# Setup

In [1]:
# Common imports
import sys
import sklearn
import numpy as np

# Random Forests

A Random Forest is an ensemble of Decision Trees, generally trained via the bagging method (or sometimes pasting). It is one of the most powerful ML model architectures.


## Ensemble learning
A machine learning method where you aggregate the predictions of a group of predictors (classifiers or regressors) to get better predictions than with the best individual predictor. 

The aggregation function is typically the most frequent prediction for classification, and the average for regression.

To get better predictions than with the best individual predictor, all individual predictors must be independent. Random Forests accomplish this by training each predictor on a different random subset of the training set.


## Bagging and pasting
A random subset of the training set can be sampled in 2 ways:

1) Bagging: with replacement (also called bootstrap aggregation).<br/>
2) Pasting: without replacement (all predictors are trained on distinct subsets).
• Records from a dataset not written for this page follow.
import Literature.Probability.RandomPlanarGeometry.HullRestrictionNull
import Literature.Probability.RandomPlanarGeometry.KernelConvergence
import Literature.Probability.RandomPlanarGeometry.HalfPlaneFillProofs
import Literature.Probability.RandomPlanarGeometry.JordanDomainProofs
import Literature.Probability.RandomPlanarGeometry.ConformalMapCaratheodoryProofs
import Literature.Topology.PlaneTopology.JordanCurveProofs
import HarnessLib

/-!
# Crux `SAWDevelopingMap.ObservableToSLE` (stmt-CriticalPhenomena-10472), line
`floor-ratio-restriction-bootstrap`, stub `stub_hullApproxLimit` (STUB 4a, the analytic half of (HA))

Landing target:
`Summits/CriticalPhenomena/SAWScalingLimit/Theorems/SAWDevelopingMapObservableToSLEHullApproxLimit.lean`
(`--supports stmt-CriticalPhenomena-10472`).

For a hull subdomain `D'` of a Dobrushin domain `D` with chordal uniformizer `φ : ℍ → D`, the
pulled-back hull `A := φ.pullbackHull D' = closure (ℍ ∖ φ⁻¹ D')` is a `*`-hull
(`IsStarHull.pullbackHull`), exhausted from inside by the anchored hulls
`B_n := anchoredHull (erosion φ D' n)` of its erosions (`HullRestrictionNull`): `*`-hulls, increasing,
inside `A`, with kernel `ℍ ∖ A` (`interior_iInter_diff_anchoredHull_erosion`). By the continuity of
`Φ'_·(0)` under kernel convergence (`HasRestrictionDeriv.tendsto_of_kernel_holds`, [LSW] proof of
Lemma 3.5 with the Carathéodory kernel theorem) `Φ'_{B_n}(0) → Φ'_A(0) > 0`, so some `B_n` has
`Φ'_{B_n}(0)^{5/8} ≤ (1 + ε) Φ'_A(0)^{5/8}`; by monotonicity (`HasRestrictionDeriv.le_of_subset`,
[LSW] (2.4)) every pulled-back hull `A'' ⊇ B_n` has `Φ'_{A''}(0) ≤ Φ'_{B_n}(0)`. The metric margin:
points of `B_n ⊆ hpFill (erosion n)` are at distance `≥ 1/(n+1)` from `closure (φ⁻¹ D')` — a point
of `ℍ` closer than that is joined, inside a small half-ball missing the erosion, to a point of
`φ⁻¹ D'`, which lies in the unbounded component of `ℍ ∖ erosion n`
(`pullbackDomain_subset_unboundedComponent`).

* `le_infDist_of_notMem_unboundedComponent` — the metric margin off the unbounded component;
* `le_infDist_of_mem_anchoredHull_erosion` — the metric margin on `B_n`;
* `stub_hullApproxLimit` — **the registered statement of STUB 4a, verbatim**.
-/

noncomputable section

open scoped Topology NNReal
open Filter Set MeasureTheory Metric
open Literature.Probability.RandomPlanarGeometry
open UpperHalfPlane (upperHalfPlaneSet)

namespace Summit.CriticalPhenomena.SAWScalingLimit.Theorems.ObservableToSLE.FloorRatio

/-- **Metric margin off the unbounded component.** For a hull subdomain `D'` and a chordal
uniformizer `φ`, a point of `ℍ` off the unbounded component of `ℍ ∖ erosion φ D' n` is at distance
`≥ 1/(n+1)` from `closure (φ⁻¹ D')`: otherwise a half-ball around a nearby point of that closure
misses the erosion, is convex, and joins the point to `φ⁻¹ D'`, which lies in the unbounded
component (`pullbackDomain_subset_unboundedComponent`). [folklore] -/
theorem le_infDist_of_notMem_unboundedComponent {D D' : DobrushinDomain}
    {φ : ConformalEquiv upperHalfPlaneSet D.carrier} (hφ : D.IsChordalUniformizing φ)
    (hD' : D.IsHullSubdomain D') (n : ℕ) {w : ℂ} (hw : w ∈ upperHalfPlaneSet)
    (hwV : w ∉ Loewner.unboundedComponent (upperHalfPlaneSet \ erosion φ D' n)) :
    1 / ((n : ℝ) + 1) ≤ infDist w (closure (φ.pullbackDomain D')) := by
  by_contra hlt
  push Not at hlt
  have hsc : ∀ D₀ : JordanDomain, D₀.isSimplyConnected := JordanDomain.isSimplyConnected_holds
  set F : Set ℂ := closure (φ.pullbackDomain D') with hF
  set ρ : ℝ := 1 / ((n : ℝ) + 1) with hρdef
  have hρ : 0 < ρ := by positivity
  have hFne : F.Nonempty := ⟨0, zero_mem_closure_pullbackDomain hφ hD' hsc⟩
  obtain ⟨f, hfF, hwf⟩ := (infDist_lt_iff hFne).1 hlt
  obtain ⟨p, hpU, hfp⟩ := Metric.mem_closure_iff.1 hfF ρ hρ
  -- the half-ball `ball f ρ ∩ ℍ` misses the erosion and joins `w` to `p`
  set C : Set ℂ := ball f ρ ∩ upperHalfPlaneSet with hC
  have hCconv : Convex ℝ C := (convex_ball f ρ).inter (convex_halfSpace_im_gt 0)
  have hCsub : C ⊆ upperHalfPlaneSet \ erosion φ D' n := by
    rintro q ⟨hqf, hq⟩
    refine ⟨hq, fun hqS ↦ ?_⟩
    have h1 : infDist q F ≤ dist q f := infDist_le_dist_of_mem hfF
    have h2 : dist q f < ρ := mem_ball.1 hqf
    exact absurd (hqS.2.2.trans h1) (not_le.2 h2)
  have hwC : w ∈ C := ⟨mem_ball.2 hwf, hw⟩
  have hpC : p ∈ C := ⟨mem_ball'.2 hfp, hpU.1⟩
  have hpV : p ∈ Loewner.unboundedComponent (upperHalfPlaneSet \ erosion φ D' n) :=
    pullbackDomain_subset_unboundedComponent hφ hD' hsc n hpU
  have hpw : p ∈ connectedComponentIn (upperHalfPlaneSet \ erosion φ D' n) w :=
    hCconv.isPreconnected.subset_connectedComponentIn hwC hCsub hpC
  refine hwV ⟨hCsub hwC, ?_⟩
  rw [connectedComponentIn_eq hpw]
  exact hpV.2

/-- **Metric margin on the anchored hulls of the erosions**: every point of
`B_n = anchoredHull (erosion φ D' n) ⊆ hpFill (erosion φ D' n)` is at distance `≥ 1/(n+1)` from
`closure (φ⁻¹ D')` (the margin set is closed and contains `ℍ` minus the unbounded component). [folklore] -/
theorem le_infDist_of_mem_anchoredHull_erosion {D D' : DobrushinDomain}
    {φ : ConformalEquiv upperHalfPlaneSet D.carrier} (hφ : D.IsChordalUniformizing φ)
    (hD' : D.IsHullSubdomain D') (n : ℕ) {w : ℂ} (hw : w ∈ anchoredHull (erosion φ D' n)) :
    1 / ((n : ℝ) + 1) ≤ infDist w (closure (φ.pullbackDomain D')) := by
  have hw' : w ∈ hpFill (erosion φ D' n) := anchoredHull_subset_hpFill _ hw
  have hT : IsClosed {z : ℂ | 1 / ((n : ℝ) + 1) ≤ infDist z (closure (φ.pullbackDomain D'))} :=
    isClosed_le continuous_const (continuous_infDist_pt _)
  have hsubT : upperHalfPlaneSet \ Loewner.unboundedComponent (upperHalfPlaneSet \ erosion φ D' n) ⊆
      {z : ℂ | 1 / ((n : ℝ) + 1) ≤ infDist z (closure (φ.pullbackDomain D'))} :=
    fun z hz ↦ le_infDist_of_notMem_unboundedComponent hφ hD' n hz.1 hz.2
  exact hT.closure_subset_iff.2 hsubT hw'

/-- **STUB 4a `stub_hullApproxLimit` (registered statement, verbatim) — the analytic half of the
hull approximation (HA).** Given the pulled-back `*`-hull `A = φ.pullbackHull D'` with restriction
map `Φ` and `Φ'_A(0) = d`, and `ε > 0`, there is a `*`-hull `B ⊆ A` at positive distance `r` from
`closure (φ⁻¹ D')` such that every pulled-back hull `A'' = φ.pullbackHull D'' ⊇ B` of a hull
subdomain `D''` has `Φ'_{A''}(0)^{5/8} ≤ (1 + ε) d^{5/8}`. Proof: `B = B_n = anchoredHull (erosion n)`
for `n` large, by kernel continuity `Φ'_{B_n}(0) → d > 0` ([LSW] proof of Lemma 3.5, Carathéodory
kernel theorem; `HasRestrictionDeriv.tendsto_of_kernel_holds`) and monotonicity
`Φ'_{A''}(0) ≤ Φ'_{B_n}(0)` ([LSW] (2.4); `HasRestrictionDeriv.le_of_subset`), with `r = 1/(n+1)`.
[cite: LawlerSchrammWerner2003Restriction, proof of Lemma 3.5 (p. 12) with (2.4) p. 7] -/
theorem stub_hullApproxLimit :
    ∀ (D D' : DobrushinDomain) (φ : ConformalEquiv upperHalfPlaneSet D.carrier)
      (Φ : ConformalEquiv (upperHalfPlaneSet \ φ.pullbackHull D') upperHalfPlaneSet) (d : ℝ),
      D.IsHullSubdomain D' → D.IsChordalUniformizing φ →
      IsRestrictionMap (φ.pullbackHull D') Φ → HasRestrictionDeriv (φ.pullbackHull D') Φ d →
      ∀ ε : ℝ, 0 < ε → ∃ (B : Set ℂ) (r : ℝ), IsStarHull B ∧ B ⊆ φ.pullbackHull D' ∧ 0 < r ∧
        (∀ w ∈ B, r ≤ infDist w (closure (φ.pullbackDomain D'))) ∧
        ∀ (D'' : DobrushinDomain)
          (Φ'' : ConformalEquiv (upperHalfPlaneSet \ φ.pullbackHull D'') upperHalfPlaneSet) (d'' : ℝ),
          D.IsHullSubdomain D'' → B ⊆ φ.pullbackHull D'' →
          IsRestrictionMap (φ.pullbackHull D'') Φ'' → HasRestrictionDeriv (φ.pullbackHull D'') Φ'' d'' →
          d'' ^ ((5 : ℝ) / 8) ≤ (1 + ε) * d ^ ((5 : ℝ) / 8) := by
  intro D D' φ Φ d hD' hφ hΦ hd ε hε
  have hsc : ∀ D₀ : JordanDomain, D₀.isSimplyConnected := JordanDomain.isSimplyConnected_holds
  -- the hull `A` and `d = Φ'_A(0) > 0`
  have hA : IsStarHull (φ.pullbackHull D') := IsStarHull.pullbackHull hsc hφ hD'
  obtain ⟨d₀, hd₀, -, hd₀'⟩ := IsStarHull.exists_hasRestrictionDeriv_holds hA hΦ
  have hdpos : 0 < d := by rw [hd.unique hA hd₀']; exact hd₀
  -- the exhaustion `B_n`, its restriction maps `Ψ n` and derivatives `dn n`
  set B : ℕ → Set ℂ := fun n ↦ anchoredHull (erosion φ D' n) with hB
  have hBstar : ∀ n, IsStarHull (B n) := fun n ↦
    isStarHull_anchoredHull_erosion hφ hD' hsc isSimplyConnected_of_isConnected_compl_holds n
  have hBsub : ∀ n, B n ⊆ φ.pullbackHull D' := fun n ↦ anchoredHull_erosion_subset hφ hD' hsc n
  have hBmono : Monotone B := fun n m h ↦ anchoredHull_mono (monotone_erosion h)
  choose Ψ hΨ _huniq using fun n ↦ IsStarHull.existsUnique_isRestrictionMap_holds (hBstar n)
  choose dn _hdn0 _hdn1 hdn using fun n ↦ IsStarHull.exists_hasRestrictionDeriv_holds (hBstar n) (hΨ n)
  have hlim : Tendsto dn atTop (𝓝 d) :=
    HasRestrictionDeriv.tendsto_of_kernel_holds hA hBstar hBmono hBsub
      (interior_iInter_diff_anchoredHull_erosion hφ hD' hsc
        Literature.Topology.PlaneTopology.JordanCurveTheorem_holds
        JordanDomain.exists_continuousOn_extension_holds) hΦ hd hΨ hdn
  -- some `n` with `dn n ^ (5/8) < (1 + ε) d ^ (5/8)`
  have hlim' : Tendsto (fun n ↦ dn n ^ ((5 : ℝ) / 8)) atTop (𝓝 (d ^ ((5 : ℝ) / 8))) :=
    hlim.rpow_const (Or.inr (by norm_num))
  have hdlt : d ^ ((5 : ℝ) / 8) < (1 + ε) * d ^ ((5 : ℝ) / 8) := by
    have h58 : 0 < d ^ ((5 : ℝ) / 8) := Real.rpow_pos_of_pos hdpos _
    nlinarith
  obtain ⟨n, hn⟩ := (hlim'.eventually (gt_mem_nhds hdlt)).exists
  refine ⟨B n, 1 / ((n : ℝ) + 1), hBstar n, hBsub n, by positivity,
    fun w hw ↦ le_infDist_of_mem_anchoredHull_erosion hφ hD' n hw, ?_⟩
  -- monotonicity of `Φ'_·(0)` in the hull
  intro D'' Φ'' d'' hD'' hBD'' hΦ'' hd''
  have hA'' : IsStarHull (φ.pullbackHull D'') := IsStarHull.pullbackHull hsc hφ hD''
  have hle : d'' ≤ dn n :=
    HasRestrictionDeriv.le_of_subset hA'' (hBstar n) hBD'' hΦ'' (hΨ n) hd'' (hdn n)
  obtain ⟨e, he0, -, he⟩ := IsStarHull.exists_hasRestrictionDeriv_holds hA'' hΦ''
  have hd''0 : 0 ≤ d'' := by rw [hd''.unique hA'' he]; exact he0.le
  calc d'' ^ ((5 : ℝ) / 8) ≤ dn n ^ ((5 : ℝ) / 8) := Real.rpow_le_rpow hd''0 hle (by norm_num)
    _ ≤ (1 + ε) * d ^ ((5 : ℝ) / 8) := hn.le

end Summit.CriticalPhenomena.SAWScalingLimit.Theorems.ObservableToSLE.FloorRatio

end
Bagging is generally the preferred, since it often results in better models.


## Out-of-Bag evaluation
When bagging is used (this is default), only about 63% of the training instances are sampled on average for each predictor. The remaining 37% of the training instances that are not sampled are called out-of-bag (oob) instances. Since a predictor never sees the oob instances during training, it can be evaluated on these instances. You can evaluate the whole forest by averaging out the oob evaluations of each predictor.


![mls2_0704.png](attachment:mls2_0704.png)

## Training and evaluating a Random Forest Classifier
Scikit-learn provides a RandomForestClassifier and a RandomForestRegressor. Here we will train and evaluate a RandomForestClassifier on the iris dataset.

### Hyperparameters
A RandomForestClassifier has almost all the hyperparameters of a DecisionTreeClassifier, and several others in addition. In the example below, the more interesting of these additional hyperparameters are demonstrated.

In [2]:
from sklearn.datasets import load_iris
from sklearn.ensemble import RandomForestClassifier

# Load the dataset
iris = load_iris()

# Train a RandomForestClassifier
# n_estimators (default=100): The number of trees in the forest.
# bootstrap (default=True): Whether to use bagging.
# oob-score (default=False): Whether to use out-of-bag evaluation.
# n_jobs (default=None): The number of jobs to run in parallel (-1 means using all processors)

rnd_clf = RandomForestClassifier(n_estimators=500, bootstrap=True, oob_score=True, n_jobs=-1, random_state=42)
rnd_clf.fit(iris["data"], iris["target"])

In [3]:
# Display the oob evaluation score:
rnd_clf.oob_score_

0.9466666666666667

In [4]:
# Display the relative importance of each feature:
# [sepal length, sepal width, petal length, petal width]
rnd_clf.feature_importances_

array([0.11249225, 0.02311929, 0.44103046, 0.423358  ])